C’est mon deuxième stage chez Issei à Herblay dans le nord de paris, près de Cergy Pontoise. Ici, on n’est pas cinquante sur le tatami, une vingtaine au plus et on est sûr que sur les six heures de stage de ce dimanche, on va pouvoir croiser plusieurs fois chaque pratiquant, et donc, de pouvoir mieux briser la glace, et établir de beaux contacts. Les stages sont autant d’occasions de pouvoir travailler avec des personnes avec qui on a pas d’habitudes, aux multiples facettes, hommes ou femmes, grands ou petits, frêles ou costauds, jeunes ou moins jeunes, souples ou raides, et bien sûr, débutants ou vétérans. Mais en même temps, je vais pouvoir partager plus que trois minutes avec chacun, et donner à tous  mes partenaires, une vrai densité humaine.

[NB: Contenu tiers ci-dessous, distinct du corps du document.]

import Literature.Barriers.PneNP.TSPExtensionComplexityRothvossGood
import Literature.Barriers.PneNP.TSPExtensionComplexityRothvossAssembly
import Summits.PneNP.PneNP.Theorems.ChebyshevTracialDesignJuntaMatchingCount
import HarnessLib

/-!
# Cell pnp-psdrank, route `ChebyshevTracialDesign`: perfect matchings closed on two prescribed vertex sets
# (the matching-side block count for the σ₂ brick), and the double-factorial law of `pmCount`

Harmonic backbone of the `r = 1` rung of the crux `TracialDecayExp20` (stmt-PneNP-19878), matching side.
Prover g5's route (R1) to the even eigenvalues `λ_{2κ}` of the tight Gram kernel (MEMO-7 ADDENDUM §B) reduces
them to ONE count: for two vertex sets `T, T'` of `K_n`, the number of perfect matchings `M` for which BOTH `T`
and `T'` are unions of edges of `M` ("`M`-closed": `partner x ∈ T` for all `x ∈ T`). Such an `M` is exactly a
perfect matching respecting the four blocks `T ∩ T'`, `T ∖ T'`, `T' ∖ T`, `(T ∪ T')ᶜ`, so by the tree's block
product (`Literature.Barriers.PneNP.card_blockPM`) the count is
`pm(|T ∩ T'|) · pm(|T ∖ T'|) · pm(|T' ∖ T|) · pm(|(T ∪ T')ᶜ|)` with `pm = pmCount` the number of perfect matchings
of a labelled set (`card_filter_closed_closed`; single set: `card_filter_closed`). We also record the arithmetic
of `pmCount` that the assembly of `λ_{2κ}` needs: `pmCount (2m) · 2^m · m! = (2m)!` (from the junta files'
partner recursion `card_pm_filter_cr_mul`), `pmCount (2m) = (2m−1)‼`, `pmCount` vanishes on odd sizes, and
`(s+1) · pmCount s = pmCount (s+2)`. No definitions. [folklore] counting; the perfect-matching association
scheme background is [cite: GodsilMeagher2015, §15.2].
WHAT THIS IS NOT: not the eigenvalue formula (★★) itself (prover's assembly), nothing on psd rank; instrument for
the σ₂ step of the `r = 1` rung. Supports crux stmt-PneNP-19878.
-/

set_option linter.dupNamespace false -- `Summit.PneNP.PneNP.…`: summit = sub-problem (D-0017)

namespace Summit.PneNP.PneNP.Theorems.ChebyshevTracialDesignClosedPairCount

open Finset Literature.Barriers.PneNP Literature.Combinatorics.SimpleGraph.CycleSpace
open Summit.PneNP.PneNP.Theorems.ChebyshevTracialDesignJunta

/-! ### §1 The number of perfect matchings of a labelled set: `pmCount` -/

/-- The number of perfect matchings of a finite set `B` is `pmCount |B|`. [folklore] -/
theorem card_perfectMatchings_eq_pmCount {V : Type*} [DecidableEq V] (B : Finset V) :
    (perfectMatchings B).card = pmCount B.card := by
  rw [card_perfectMatchings_eq_fin B, pmCount]

/-- `pmCount (2m) · (2^m · m!) = (2m)!` (the junta files' partner recursion at the empty cut). [folklore] -/
theorem pmCount_two_mul_mul (m : ℕ) : pmCount (2 * m) * (2 ^ m * m.factorial) = (2 * m).factorial := by
  classical
  have hS : ((univ : Finset (Fin (2 * m))) \ ∅).card = 0 + 2 * m := by simp
  have h := card_pm_filter_cr_mul (S := (univ : Finset (Fin (2 * m)))) (U := ∅) (empty_subset _)
    (a := 0) (i := 0) (i' := m) (by simp) hS
  have hfilter : ((perfectMatchings (univ : Finset (Fin (2 * m)))).filter
      fun M => (M.filter fun e => cutCount (∅ : Finset (Fin (2 * m))) e = 1).card = 0) =
        perfectMatchings univ := by
    refine filter_true_of_mem fun M _ => ?_
    rw [card_eq_zero, filter_eq_empty_iff]
    intro e _
    induction e using Sym2.ind with
    | h x y => simp
  rw [hfilter] at h
  simpa [pmCount, Nat.factorial_zero] using h

/-- **`pmCount (2m) = (2m − 1)‼`.** [folklore] -/
theorem pmCount_two_mul (m : ℕ) : pmCount (2 * m) = (2 * m - 1).doubleFactorial := by
  have h := pmCount_two_mul_mul m
  rcases m with _ | m
  · simp [pmCount_zero]
  · have h2 : (2 * (m + 1)).factorial =
        (2 * m + 1).doubleFactorial * (2 ^ (m + 1) * (m + 1).factorial) := by
      rw [show 2 * (m + 1) = (2 * m + 1) + 1 by ring, Nat.factorial_eq_mul_doubleFactorial,
        show 2 * m + 1 + 1 = 2 * (m + 1) by ring, Nat.doubleFactorial_two_mul, mul_comm]
    rw [h2] at h
    rw [show 2 * (m + 1) - 1 = 2 * m + 1 by omega]
    have hpos : 0 < 2 ^ (m + 1) * (m + 1).factorial := by positivity
    exact Nat.eq_of_mul_eq_mul_right hpos h

/-- `pmCount` vanishes on odd sizes. [folklore] -/
theorem pmCount_two_mul_add_one (m : ℕ) : pmCount (2 * m + 1) = 0 := by
  classical
  rw [pmCount, card_eq_zero, ← not_nonempty_iff_eq_empty]
  rintro ⟨M, hM⟩
  have h := (mem_perfectMatchings.1 hM).two_mul_card
  rw [card_univ, Fintype.card_fin] at h
  omega

/-- `pmCount s = 0` for odd `s`. [folklore] -/
theorem pmCount_of_odd {s : ℕ} (hs : Odd s) : pmCount s = 0 := by
  obtain ⟨m, rfl⟩ := hs
  exact pmCount_two_mul_add_one m

/-- `pmCount s = (s − 1)‼` for even `s`. [folklore] -/
theorem pmCount_of_even {s : ℕ} (hs : Even s) : pmCount s = (s - 1).doubleFactorial := by
  obtain ⟨m, rfl⟩ := hs
  rw [← two_mul, pmCount_two_mul]

/-- **The partner recursion for `pmCount`**: `(s + 1) · pmCount s = pmCount (s + 2)` (stated in this orientation;
the tree's `Literature.Barriers.PneNP.pmCount` counts the perfect matchings of `Fin s`). [folklore] -/
theorem succ_mul_pmCount (s : ℕ) : (s + 1) * pmCount s = pmCount (s + 2) := by
  rcases Nat.even_or_odd s with ⟨m, rfl⟩ | ⟨m, rfl⟩
  · rw [← two_mul, show 2 * m + 2 = 2 * (m + 1) by ring, pmCount_two_mul, pmCount_two_mul,
      show 2 * (m + 1) - 1 = 2 * m + 1 by omega, Nat.doubleFactorial_add_one]
  · rw [show 2 * m + 1 + 2 = 2 * (m + 1) + 1 by ring, pmCount_two_mul_add_one, pmCount_two_mul_add_one,
      mul_zero]

/-- `pmCount 2 = 1`. [folklore] -/
theorem pmCount_two : pmCount 2 = 1 := by
  rw [show (2 : ℕ) = 0 + 2 from rfl, ← succ_mul_pmCount, pmCount_zero]

/-! ### §2 `M`-closed vertex sets -/

variable {n : ℕ}

/-- A vertex set `T` is `M`-closed (`partner x ∈ T` for all `x ∈ T`) iff no edge of `M` crosses `T`. [folklore] -/
theorem closed_iff_forall_not_crosses (M : PMatch n) (T : Finset (Fin n)) :
    (∀ x ∈ T, M.2.partner x ∈ T) ↔ ∀ e ∈ M.1, ¬ Crosses T e := by
  constructor
  · intro h e he hcr
    obtain ⟨a, b, rfl, ha, hb⟩ := crosses_iff_exists.1 hcr
    exact hb (M.2.eq_partner_of_mem he ▸ h a ha)
  · intro h x hx
    have he := M.2.mk_partner_mem x
    have hncr := h _ he
    rw [crosses_mk] at hncr
    by_contra hpx
    exact hncr (Or.inl ⟨hx, hpx⟩)

/-- For an `M`-closed `T` membership in `T` is invariant under the partner map. [folklore] -/
theorem mem_iff_partner_mem_of_closed {M : PMatch n} {T : Finset (Fin n)} (h : ∀ x ∈ T, M.2.partner x ∈ T)
    (x : Fin n) : x ∈ T ↔ M.2.partner x ∈ T := by
  refine ⟨h x, fun hx => ?_⟩
  have := h _ hx
  rwa [M.2.partner_partner] at this

/-- `T` is `M`-closed iff all of its points are matched inside `T`:
`#{x ∈ T : partner x ∈ T} = |T|`. [folklore] -/
theorem closed_iff_card_filter_eq (M : PMatch n) (T : Finset (Fin n)) :
    (∀ x ∈ T, M.2.partner x ∈ T) ↔ (T.filter fun x => M.2.partner x ∈ T).card = T.card := by
  constructor
  · intro h
    rw [filter_eq_self.2 h]
  · intro h
    exact filter_eq_self.1 (eq_of_subset_of_card_le (filter_subset _ T) h.ge)

/-! ### §3 Perfect matchings closed on two sets are the block-respecting matchings of four blocks -/

/-- Counting over the subtype `PMatch n` is counting over `perfectMatchings univ`. [folklore] -/
theorem card_filter_pmatch (Q : Finset (Sym2 (Fin n)) → Prop) [DecidablePred Q] :
    (univ.filter fun M : PMatch n => Q M.1).card =
      ((perfectMatchings (univ : Finset (Fin n))).filter Q).card := by
  refine card_bij (fun M _ => M.1) (fun M hM => ?_) (fun M _ M' _ h => Subtype.ext h) (fun M hM => ?_)
  · rw [mem_filter] at hM ⊢
    exact ⟨mem_perfectMatchings.2 M.2, hM.2⟩
  · rw [mem_filter] at hM
    exact ⟨⟨M, mem_perfectMatchings.1 hM.1⟩, mem_filter.2 ⟨mem_univ _, hM.2⟩, rfl⟩

/-- **Perfect matchings no edge of which crosses `T` or `T'`** are counted by the block product over the four
blocks `T ∩ T'`, `T ∖ T'`, `T' ∖ T`, `(T ∪ T')ᶜ` (the tree's `card_blockPM`). [folklore] -/
theorem card_pm_filter_not_crosses_two (T T' : Finset (Fin n)) :
    ((perfectMatchings (univ : Finset (Fin n))).filter fun M =>
        (∀ e ∈ M, ¬ Crosses T e) ∧ ∀ e ∈ M, ¬ Crosses T' e).card =
      pmCount (T ∩ T').card * pmCount (T \ T').card * pmCount (T' \ T).card * pmCount (T ∪ T')ᶜ.card := by
  classical
  -- the membership pattern of a vertex and the four pattern blocks
  obtain ⟨f, hf⟩ : ∃ f : Fin n → Bool × Bool, ∀ x, f x = (decide (x ∈ T), decide (x ∈ T')) :=
    ⟨_, fun _ => rfl⟩
  obtain ⟨P, hP⟩ : ∃ P : Bool × Bool → Finset (Fin n), ∀ i, P i = univ.filter fun x => f x = i :=
    ⟨_, fun _ => rfl⟩
  have hmemP : ∀ i x, x ∈ P i ↔ f x = i := fun i x => by simp [hP]
  have hPd : ∀ i j, i ≠ j → Disjoint (P i) (P j) := by
    intro i j hij
    rw [disjoint_left]
    intro x hx hx'
    rw [hmemP] at hx hx'
    exact hij (hx.symm.trans hx')
  have hPU : univ.biUnion P = univ := by
    ext x
    simp only [mem_biUnion, mem_univ, true_and, iff_true]
    exact ⟨f x, (hmemP _ _).2 rfl⟩
  -- an edge lies inside a block iff it crosses neither `T` nor `T'`
  have hedge : ∀ e : Sym2 (Fin n), (∃ i, e ∈ (P i).sym2) ↔ ¬ Crosses T e ∧ ¬ Crosses T' e := by
    intro e
    induction e using Sym2.ind with
    | h x y =>
      simp only [mk_mem_sym2_iff, hmemP, crosses_mk, hf]
      by_cases hxT : x ∈ T <;> by_cases hxT' : x ∈ T' <;> by_cases hyT : y ∈ T <;>
        by_cases hyT' : y ∈ T' <;> simp [hxT, hxT', hyT, hyT']
  have hfilt : ((perfectMatchings (univ : Finset (Fin n))).filter fun M =>
        (∀ e ∈ M, ¬ Crosses T e) ∧ ∀ e ∈ M, ¬ Crosses T' e) =
      (perfectMatchings (univ.biUnion P)).filter fun M => ∀ e ∈ M, ∃ i, e ∈ (P i).sym2 := by
    rw [hPU]
    refine filter_congr fun M _ => ?_
    simp only [hedge]
    exact ⟨fun h e he => ⟨h.1 e he, h.2 e he⟩, fun h => ⟨fun e he => (h e he).1, fun e he => (h e he).2⟩⟩
  have hb : ((perfectMatchings (univ.biUnion P)).filter fun M => ∀ e ∈ M, ∃ i, e ∈ (P i).sym2).card =
      ∏ i, (perfectMatchings (P i)).card := by
    convert card_blockPM P hPd
  rw [hfilt, hb, Fintype.prod_prod_type, Fintype.prod_bool, Fintype.prod_bool, Fintype.prod_bool]
  simp only [card_perfectMatchings_eq_pmCount]
  have htt : P (true, true) = T ∩ T' := by
    ext x; rw [hmemP, hf, mem_inter]; simp
  have htf : P (true, false) = T \ T' := by
    ext x; rw [hmemP, hf, mem_sdiff]; simp
  have hft : P (false, true) = T' \ T := by
    ext x; rw [hmemP, hf, mem_sdiff]; simp [and_comm]
  have hff : P (false, false) = (T ∪ T')ᶜ := by
    ext x; rw [hmemP, hf, mem_compl, mem_union, not_or]; simp
  rw [htt, htf, hft, hff]
  ring

/-- **Block count for `M`-closed pairs.** The perfect matchings `M` of `K_n` for which both `T` and `T'` are
`M`-closed number `pm(|T ∩ T'|) · pm(|T ∖ T'|) · pm(|T' ∖ T|) · pm(|(T ∪ T')ᶜ|)`. [folklore] -/
theorem card_filter_closed_closed (T T' : Finset (Fin n)) :
    (univ.filter fun M : PMatch n =>
        (∀ x ∈ T, M.2.partner x ∈ T) ∧ ∀ x ∈ T', M.2.partner x ∈ T').card =
      pmCount (T ∩ T').card * pmCount (T \ T').card * pmCount (T' \ T).card * pmCount (T ∪ T')ᶜ.card := by
  classical
  rw [← card_pm_filter_not_crosses_two T T',
    ← card_filter_pmatch (fun M => (∀ e ∈ M, ¬ Crosses T e) ∧ ∀ e ∈ M, ¬ Crosses T' e)]
  congr 1
  refine filter_congr fun M _ => ?_
  rw [closed_iff_forall_not_crosses, closed_iff_forall_not_crosses]

/-- **Single set.** The perfect matchings of `K_n` for which `T` is `M`-closed number `pm(|T|) · pm(|Tᶜ|)`.
[folklore] -/
theorem card_filter_closed (T : Finset (Fin n)) :
    (univ.filter fun M : PMatch n => ∀ x ∈ T, M.2.partner x ∈ T).card = pmCount T.card * pmCount Tᶜ.card := by
  classical
  have h := card_filter_closed_closed T T
  rw [inter_self, sdiff_self, union_self, bot_eq_empty, card_empty, pmCount_zero, mul_one, mul_one] at h
  rw [← h]
  congr 1
  exact filter_congr fun M _ => (and_self_iff).symm

end Summit.PneNP.PneNP.Theorems.ChebyshevTracialDesignClosedPairCount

IMG_2433Issei a la bonne idée de souvent partager ces stages avec d’autres sensei, comme ici son ami Julien Coup d’Argenteuil, ou d’autres comme Tanguy, Farouk, Herve et bien sur Leo. J’emploi leur prénom à dessin. Depuis que je commence à fréquenter cette « bande de copains », je me rends compte de plus en plus de la dynamique fraternelle de ces enseignants, autour d’une pratique, construite sur une base commune, mais enrichies de nombreuses approches en résonances, ou chacun est libre d’apporter sa personnalité et son histoire. Ainsi, j’ai ici l’opportunité de pouvoir recevoir de deux senseis dans la même journée, ou chacun rebondit sur les idées de l’autre, mais en suivant sa propre approche.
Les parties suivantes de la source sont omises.